El mercado laboral uno de los responsables del edadismo
La vuelta a la actividad tras el verano y el inicio de un nuevo periodo de planificación empresarial sitúan de nuevo la gestión del talento en el centro de las prioridades de las organizaciones. En un mercado marcado por la escasez de determinados perfiles y el envejecimiento de las plantillas, las empresas afrontan un reto añadido, que es aprovechar el talento de los profesionales sénior y combatir los sesgos asociados a la edad.

El problema sigue siendo relevante. El ‘VI Barómetro del Consumidor Sénior’ del Centro de Investigación Ageingnomics de Fundación Mapfre, revela que el 20% de los mayores de 55 años se ha sentido alguna vez discriminado por su edad. De ellos, seis de cada diez (60%) identifican el trabajo y el mercado laboral como el principal ámbito en el que perciben esta discriminación. El porcentaje se eleva hasta el 85% entre quienes tienen entre 55 y 59 años y alcanza el 88% en la franja de 60 a 64 años.
El fenómeno contrasta con las necesidades de unas empresas que cada vez tienen más dificultades para cubrir determinados puestos y que, al mismo tiempo, deben afrontar el relevo generacional. Prescindir de profesionales con una larga trayectoria no implica únicamente perder capacidad productiva, sino también conocimiento crítico, criterio, memoria organizativa y capacidad para formar y acompañar a las nuevas generaciones.
Además, los propios trabajadores muestran una mayor disposición a prolongar su vida profesional. Según el V Mapa del Talento Sénior del Centro de Investigación Ageingnomics, actualmente solo el 35% de los mayores de 55 años está en activo, aunque la tasa de actividad alcanza el 78%, entre los 55 y los 59 años, y el 57%, entre los 60 y los 64. Entre los 65 y los 69 años se sitúa en el 12%. Sin embargo, el 30% de los mayores de 55 años afirma que le gustaría compatibilizar empleo y pensión una vez alcanzada la edad de jubilación. Esta proporción aumenta hasta el 48% entre los 65 y los 69 años y llega al 73% entre los mayores de 70.
Ante esta situación, Ageingnomics plantea ocho líneas de actuación para que las empresas adapten sus estrategias de talento a carreras profesionales más largas y a plantillas cada vez más diversas, desde el punto de vista generacional. La primera pasa por incorporar la longevidad a la estrategia empresarial, analizando la estructura de edad de las plantillas, anticipando las jubilaciones que puedan afectar a puestos clave y planificando los relevos y la transmisión del conocimiento.
El organismo propone también convertir la experiencia en una ventaja competitiva, evitando que la innovación se asocie exclusivamente con la juventud. Para ello, los profesionales sénior pueden asumir funciones de asesoramiento, formación o acompañamiento, participar en proyectos donde su experiencia aporte valor o adaptar sus responsabilidades durante las últimas etapas de su carrera.
La transformación exige asimismo abandonar la idea de una trayectoria laboral lineal y apostar por carreras con diferentes transiciones, que incorporen reciclaje profesional, movilidad interna, cambios de rol y fórmulas de jubilación progresiva. A esto se suma la necesidad de fomentar el aprendizaje entre generaciones mediante equipos multigeneracionales, programas de mentoría bidireccional y espacios de intercambio de conocimiento.

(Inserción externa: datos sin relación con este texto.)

import Literature.InformationTheory.QuantumCodes.LDPCCountingThreshold
import Literature.Probability.LatticeModels.LatticeAnimalsTreeCount
import Mathlib.Analysis.SpecialFunctions.Exp
import Mathlib.Analysis.Complex.ExponentialBounds
import Mathlib.Data.Nat.Choose.Bounds
import Mathlib.Algebra.Order.Field.GeomSum
import HarnessLib

/-!
# The LDPC counting-bound threshold WITH THE PRINTED CONSTANT `p₀ = (2ze)⁻²`
# (Aliferis–Gottesman–Preskill 2008 Lemma 5 / Gottesman 2014 Lemma 2 and Theorem 3, as printed)

Topic `Literature/InformationTheory/QuantumCodes`. Theorem-only file (no definition, no named fact, no sorry);
qec cell, LIT-2 lane (thresholds & decoders in print), closing the FINDINGS note Q5-2 "LDPC-family threshold
constant: printed KP13/Gottesman14 Thm 3 thresholds use the exact edge/animal counting constant; ours certifies the
weaker `p₀ = (2Δ²)⁻²` … open (sharpening)".

The tree's `ClusterCountingBound.lean` proves the probabilistic core of the Kovalev–Pryadko 2013 / Gottesman 2014
threshold theorem with the crude entropy bound "`≤ Δ^{2(s-1)}` connected `s`-sets through a vertex"
(`card_le_pow_of_isGraphConnected`), whence the certified but weaker threshold `(2Δ²)⁻²`
(`sum_hasDenseCluster_le_geometric`, `LDPCCountingThreshold.sum_decodingFails_le`, Summits
`ldpc_isThresholdLowerBound`: `1/(4Δ⁴)`). Gottesman's printed proof uses instead

> **Lemma 2** (= [AGP08] Lemma 5). Consider a specific set `S` consisting of `t` nodes in a graph for which every
> node has degree at most `z`. Let `M_z(s,S)` be the number of sets containing `S` and a total of `s` nodes …
> which are a union of connected clusters, each of which contains a node in `S`. Then
> `M_z(s,S) ≤ e^{t-1}(ze)^{s-t}`.

and, in the proof of Theorem 3, only its case `t = 1`: "the number of clusters of size `s` containing a particular
qubit is at most `(ze)^{s-1}`, and therefore the total number of clusters of size `s` is at most `n_i (ze)^{s-1}`",
concluding with the display

> `Prob(error) ≤ (n_i/(ze)) Σ_{s ≥ d_i} (2ze√p)^s = (n_i/(ze)) (2ze√p)^{d_i}/(1 - 2ze√p)` if `2ze√p < 1` …
> Let `p₀ = (2ze)⁻²`. Then for `p < p₀`, `Prob(error) = n_i/(ze(1 - 2ze√p)) · (p/p₀)^{d_i/2}`.

This file proves exactly these statements, from the tree's EXPLORATION count
`TreeCount.card_le_choose_of_isGraphConnected` (at most `C((z-1)s+1, s-1)` connected `s`-sets through a vertex,
`LatticeAnimalsTreeCount.lean`) and two elementary real inequalities proved here
(`(1 + 1/k)^k ≤ e`, `k^k ≤ k!·e^{k-1}`), which give `C((z-1)s+1, s-1) ≤ (ze)^{s-1}` for all `z, s ≥ 1`
(`choose_explore_le_mul_exp_pow`; proof: `C(N,k) ≤ N^k/k! ≤ (N/k)^k e^{k-1}` and
`N/k = z(1 + 1/k - 1/z) ≤ z·e^{1/k - 1/z}` for `N = (z-1)(k+1)+1`):

* `card_connected_through_le_mul_exp_pow` — **Lemma 2, case `t = 1`, AS PRINTED**: in a finite graph with all degrees
  `≤ z` (`z ≥ 1`), every family of connected `s`-sets (`s ≥ 1`) through a fixed vertex has at most `(ze)^{s-1}`
  members; `card_connectedOfCard_le_card_mul_exp_pow` — "the total number of clusters of size `s` is at most
  `n (ze)^{s-1}`";
* `sum_hasDenseCluster_le_printed`, **`sum_hasDenseCluster_le_geometric_printed`** — the union bound of the proof of
  Theorem 3 with this count: for a locally stochastic weight of parameter `p ∈ [0,1]` and `ρ := 2ze√p < 1`,
  `Σ_{E : HasDenseCluster G d E} μ E ≤ n ρ^d/(ze(1 - ρ))` — the displayed `(n_i/(ze)) (2ze√p)^{d_i}/(1 - 2ze√p)`;
* `sum_decodingFails_le_printed`, `sum_decodingFails_bernoulli_le_printed` — **Theorem 3's bound for one error type of
  a CSS (or classical) code under minimum-weight decoding**, local stochastic resp. independent noise, with `z` a degree
  bound of the check graph (the "adjacency graph of the code"; for an `(r,c)`-LDPC code `z = (r-1)c`,
  `degree_checkGraph_le`): `Σ_{E : decoding fails} μ E ≤ n ρ^d/(ze(1 - ρ))`;
* `two_mul_mul_exp_mul_sqrt_lt_one` — `p < p₀ := (2ze)⁻²` is the printed smallness condition `ρ < 1`, and
  `two_mul_mul_exp_mul_sqrt_eq_sqrt_div` — `ρ = (p/p₀)^{1/2}`, so the bound reads `n_i/(ze(1-ρ)) · (p/p₀)^{d_i/2}`;
* `animalThreshold_le_printedThreshold` — for `z ≥ 3` the printed threshold `(2ze)⁻²` is at least the tree's earlier
  certified `(2z²)⁻² = 1/(4z⁴)` (so this file SUPERSEDES the earlier constant for every LDPC family of check-graph
  degree `≥ 3`; e.g. the toric check graph, `z = 6`: `1/(12e)² > 1/1065` versus `1/5184`).

HONEST FRAMING: these are still union (Peierls) bounds — LOWER bounds on the threshold, far below the DKLP/DKP15
values certified elsewhere in the tree for CSS codes (`IrreducibleCountingThreshold.lean`: `4(w-1)²p(1-p) < 1`);
their point is that Gottesman's Theorem 3 now holds in the tree with the constant AS PRINTED, for every
bounded-degree check graph and every locally stochastic noise. The general-`t` form of Lemma 2 (unions of clusters
through a `t`-set), used only in Theorem 4 (syndrome errors), is not needed here and not typed.

## References

* [Gottesman2014] D. Gottesman, *Fault-tolerant quantum computation with constant overhead*, Quantum Inf. Comput.
  14 (2014) 1338–1371, arXiv:1310.2984 — §4: Lemma 2 (p0010 L11–12), Theorem 3 and its proof (p0010 L20 – p0011 L12).
* [AliferisGottesmanPreskill2007] P. Aliferis, D. Gottesman, J. Preskill, *Accuracy threshold for postselected
  quantum computation*, Quantum Inf. Comput. 8 (2008) 181–244, arXiv:quant-ph/0703264 — Lemma 5 (the cluster count
  quoted as Gottesman's Lemma 2).
* [KovalevPryadko2013] A. A. Kovalev, L. P. Pryadko, Phys. Rev. A 87 (2013) 020304(R), arXiv:1208.2317 — Thm. 3.
* [FawziGrospellierLeverrier2018] O. Fawzi, A. Grospellier, A. Leverrier, STOC 2018, arXiv:1711.08351v2 — Lemma 27
  (the exploration count used here, via `LatticeAnimalsTreeCount.lean`).
-/

open Finset

namespace Literature.InformationTheory.QuantumCodes

open Literature.Probability.LatticeModels

/-! ### Two real inequalities: `(1 + 1/k)^k ≤ e` and `k^k ≤ k!·e^{k-1}` -/

section RealLemmas

/-- `(1 + 1/k)^k ≤ e` for every natural number `k` (from `1 + x ≤ eˣ` at `x = 1/k`). [folklore] -/
private theorem one_add_one_div_pow_le_exp_one (k : ℕ) : (1 + 1 / (k : ℝ)) ^ k ≤ Real.exp 1 := by
  rcases Nat.eq_zero_or_pos k with rfl | hk
  · have h := Real.add_one_le_exp (1 : ℝ)
    simp only [pow_zero]
    linarith
  · have h1 : 1 + 1 / (k : ℝ) ≤ Real.exp (1 / (k : ℝ)) := by
      have := Real.add_one_le_exp (1 / (k : ℝ)); linarith
    have h0 : 0 ≤ 1 + 1 / (k : ℝ) := by positivity
    have hk0 : (k : ℝ) ≠ 0 := (Nat.cast_pos.2 hk).ne'
    calc (1 + 1 / (k : ℝ)) ^ k ≤ Real.exp (1 / (k : ℝ)) ^ k := pow_le_pow_left₀ h0 h1 k
      _ = Real.exp ((k : ℝ) * (1 / (k : ℝ))) := (Real.exp_nat_mul _ _).symm
      _ = Real.exp 1 := by rw [mul_one_div_cancel hk0]

/-- `k^k ≤ k! · e^{k-1}` for `k ≥ 1` (induction with `(1 + 1/k)^k ≤ e`; the integral form of Stirling's lower
bound `log k! ≥ k log k - k + 1`). [folklore] -/
private theorem pow_self_le_factorial_mul_exp {k : ℕ} (hk : 1 ≤ k) :
    (k : ℝ) ^ k ≤ (k.factorial : ℝ) * Real.exp ((k : ℝ) - 1) := by
  induction k, hk using Nat.le_induction with
  | base => simp
  | succ k hk ih =>
    have hkpos : (0 : ℝ) < k := Nat.cast_pos.2 hk
    have hsplit : ((k : ℝ) + 1) ^ k = (k : ℝ) ^ k * (1 + 1 / (k : ℝ)) ^ k := by
      rw [← mul_pow]
      congr 1
      field_simp
    have hk1 : ((k : ℝ) + 1) ^ k ≤ (k.factorial : ℝ) * Real.exp ((k : ℝ) - 1) * Real.exp 1 := by
      rw [hsplit]
      exact mul_le_mul ih (one_add_one_div_pow_le_exp_one k) (by positivity) (by positivity)
    have hexp : Real.exp ((k : ℝ) - 1) * Real.exp 1 = Real.exp (((k + 1 : ℕ) : ℝ) - 1) := by
      rw [← Real.exp_add]
      congr 1
      push_cast
      ring
    calc (((k + 1 : ℕ) : ℝ)) ^ (k + 1) = ((k : ℝ) + 1) * ((k : ℝ) + 1) ^ k := by push_cast; ring
      _ ≤ ((k : ℝ) + 1) * ((k.factorial : ℝ) * Real.exp ((k : ℝ) - 1) * Real.exp 1) :=
          mul_le_mul_of_nonneg_left hk1 (by positivity)
      _ = (((k + 1).factorial : ℕ) : ℝ) * Real.exp (((k + 1 : ℕ) : ℝ) - 1) := by
          rw [← hexp, Nat.factorial_succ, Nat.cast_mul]
          push_cast
          ring

/-- **The exploration count is at most `(ze)^{s-1}`**: `C((z-1)s+1, s-1) ≤ (ze)^{s-1}` for all `z, s ≥ 1`.
With `k = s - 1 ≥ 1` and `N = (z-1)s+1 = (z-1)k + z`: `C(N,k) ≤ N^k/k! ≤ (N/k)^k e^{k-1}` and
`N/k = z(1 + 1/k - 1/z) ≤ z e^{1/k - 1/z}`, so `C(N,k) ≤ z^k e^{1 - k/z} e^{k-1} ≤ (ze)^k`. This is the step from the
tree's exploration bound to the printed constant of Gottesman's Lemma 2. [cite: Gottesman2014, Lemma 2 (§4, arXiv p0010 L11–12)] -/
theorem choose_explore_le_mul_exp_pow {z s : ℕ} (hz : 1 ≤ z) (hs : 1 ≤ s) :
    ((((z - 1) * s + 1).choose (s - 1) : ℕ) : ℝ) ≤ ((z : ℝ) * Real.exp 1) ^ (s - 1) := by
  obtain ⟨k, rfl⟩ : ∃ k, s = k + 1 := ⟨s - 1, by omega⟩
  simp only [Nat.add_sub_cancel]
  rcases Nat.eq_zero_or_pos k with rfl | hk
  · simp
  have hz0 : (0 : ℝ) < z := Nat.cast_pos.2 (by omega)
  have hk0 : (0 : ℝ) < k := Nat.cast_pos.2 hk
  have he0 : (0 : ℝ) < Real.exp 1 := Real.exp_pos 1
  set N : ℕ := (z - 1) * (k + 1) + 1 with hN
  have hNreal : (N : ℝ) = ((z : ℝ) - 1) * k + z := by
    have hz' : ((z - 1 : ℕ) : ℝ) = (z : ℝ) - 1 := by
      rw [Nat.cast_sub hz, Nat.cast_one]
    rw [hN, Nat.cast_add, Nat.cast_mul, hz']
    push_cast
    ring
  have hN0 : (0 : ℝ) ≤ N := Nat.cast_nonneg N
  -- step 1: `C(N,k) ≤ N^k / k!`
  have h1 : ((N.choose k : ℕ) : ℝ) ≤ (N : ℝ) ^ k / (k.factorial : ℝ) := by
    have := Nat.choose_le_pow_div (α := ℝ) k N
    simpa using this
  -- step 2: `N^k / k! ≤ (N/k)^k e^{k-1}`
  have hfact : (0 : ℝ) < k.factorial := by exact_mod_cast k.factorial_pos
  have hkk : (0 : ℝ) < (k : ℝ) ^ k := by positivity
  have hinv : 1 / (k.factorial : ℝ) ≤ Real.exp ((k : ℝ) - 1) / (k : ℝ) ^ k := by
    rw [div_le_div_iff₀ hfact hkk, one_mul, mul_comm]
    exact pow_self_le_factorial_mul_exp hk
  have h2 : (N : ℝ) ^ k / (k.factorial : ℝ) ≤ ((N : ℝ) / k) ^ k * Real.exp ((k : ℝ) - 1) := by
    calc (N : ℝ) ^ k / (k.factorial : ℝ) = (N : ℝ) ^ k * (1 / (k.factorial : ℝ)) := by ring
      _ ≤ (N : ℝ) ^ k * (Real.exp ((k : ℝ) - 1) / (k : ℝ) ^ k) :=
          mul_le_mul_of_nonneg_left hinv (by positivity)
      _ = ((N : ℝ) / k) ^ k * Real.exp ((k : ℝ) - 1) := by rw [div_pow]; ring
  -- step 3: `N/k = z (1 + 1/k - 1/z) ≤ z e^{1/k - 1/z}`
  have hq : (N : ℝ) / k = (z : ℝ) * (1 / (k : ℝ) - 1 / (z : ℝ) + 1) := by
    rw [hNreal]
    field_simp
    ring
  have hq0 : 0 ≤ 1 / (k : ℝ) - 1 / (z : ℝ) + 1 := by
    have h0 : 0 ≤ (N : ℝ) / k := div_nonneg hN0 hk0.le
    rw [hq] at h0
    by_contra hneg
    push Not at hneg
    have := mul_neg_of_pos_of_neg hz0 hneg
    linarith
  have h3 : ((N : ℝ) / k) ^ k ≤ (z : ℝ) ^ k * Real.exp (1 - (k : ℝ) / z) := by
    rw [hq, mul_pow]
    refine mul_le_mul_of_nonneg_left ?_ (by positivity)
    calc (1 / (k : ℝ) - 1 / (z : ℝ) + 1) ^ k ≤ Real.exp (1 / (k : ℝ) - 1 / (z : ℝ)) ^ k :=
          pow_le_pow_left₀ hq0 (Real.add_one_le_exp _) k
      _ = Real.exp ((k : ℝ) * (1 / (k : ℝ) - 1 / (z : ℝ))) := (Real.exp_nat_mul _ _).symm
      _ = Real.exp (1 - (k : ℝ) / z) := by
          congr 1
          field_simp
  -- step 4: assemble, `e^{1 - k/z} e^{k-1} = e^{k - k/z} ≤ e^k`
  have h4 : Real.exp (1 - (k : ℝ) / z) * Real.exp ((k : ℝ) - 1) ≤ Real.exp 1 ^ k := by
    rw [← Real.exp_add, ← Real.exp_nat_mul, mul_one]
    refine Real.exp_le_exp.2 ?_
    have : 0 ≤ (k : ℝ) / z := div_nonneg hk0.le hz0.le
    linarith
  calc ((N.choose k : ℕ) : ℝ) ≤ (N : ℝ) ^ k / (k.factorial : ℝ) := h1
    _ ≤ ((N : ℝ) / k) ^ k * Real.exp ((k : ℝ) - 1) := h2
    _ ≤ (z : ℝ) ^ k * Real.exp (1 - (k : ℝ) / z) * Real.exp ((k : ℝ) - 1) :=
        mul_le_mul_of_nonneg_right h3 (Real.exp_pos _).le
    _ = (z : ℝ) ^ k * (Real.exp (1 - (k : ℝ) / z) * Real.exp ((k : ℝ) - 1)) := by ring
    _ ≤ (z : ℝ) ^ k * Real.exp 1 ^ k := mul_le_mul_of_nonneg_left h4 (by positivity)
    _ = ((z : ℝ) * Real.exp 1) ^ k := by rw [mul_pow]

Revisar los sesgos vinculados a la edad constituye otra de las prioridades. Las decisiones de contratación, promoción, evaluación o acceso a la formación deberían responder a las capacidades de cada profesional y no a estereotipos sobre su edad. Al mismo tiempo, las políticas de personas deberán adaptarse a las distintas circunstancias y necesidades que aparecen a lo largo de la vida laboral, con medidas de flexibilidad, bienestar y conciliación.
Finalmente, Ageingnomics reclama preparar a los líderes para gestionar equipos generacionalmente diversos y proteger de forma sistemática el conocimiento crítico de las organizaciones. Identificar los puestos esenciales, documentar procesos y aprendizajes y planificar con antelación los relevos puede evitar que una jubilación se traduzca en una pérdida irrecuperable de experiencia.
En un contexto de carreras profesionales más largas, el reto para las empresas no será únicamente incorporar talento, sino saber aprovecharlo durante más tiempo y garantizar que la experiencia acumulada se convierta en un activo compartido por toda la organización.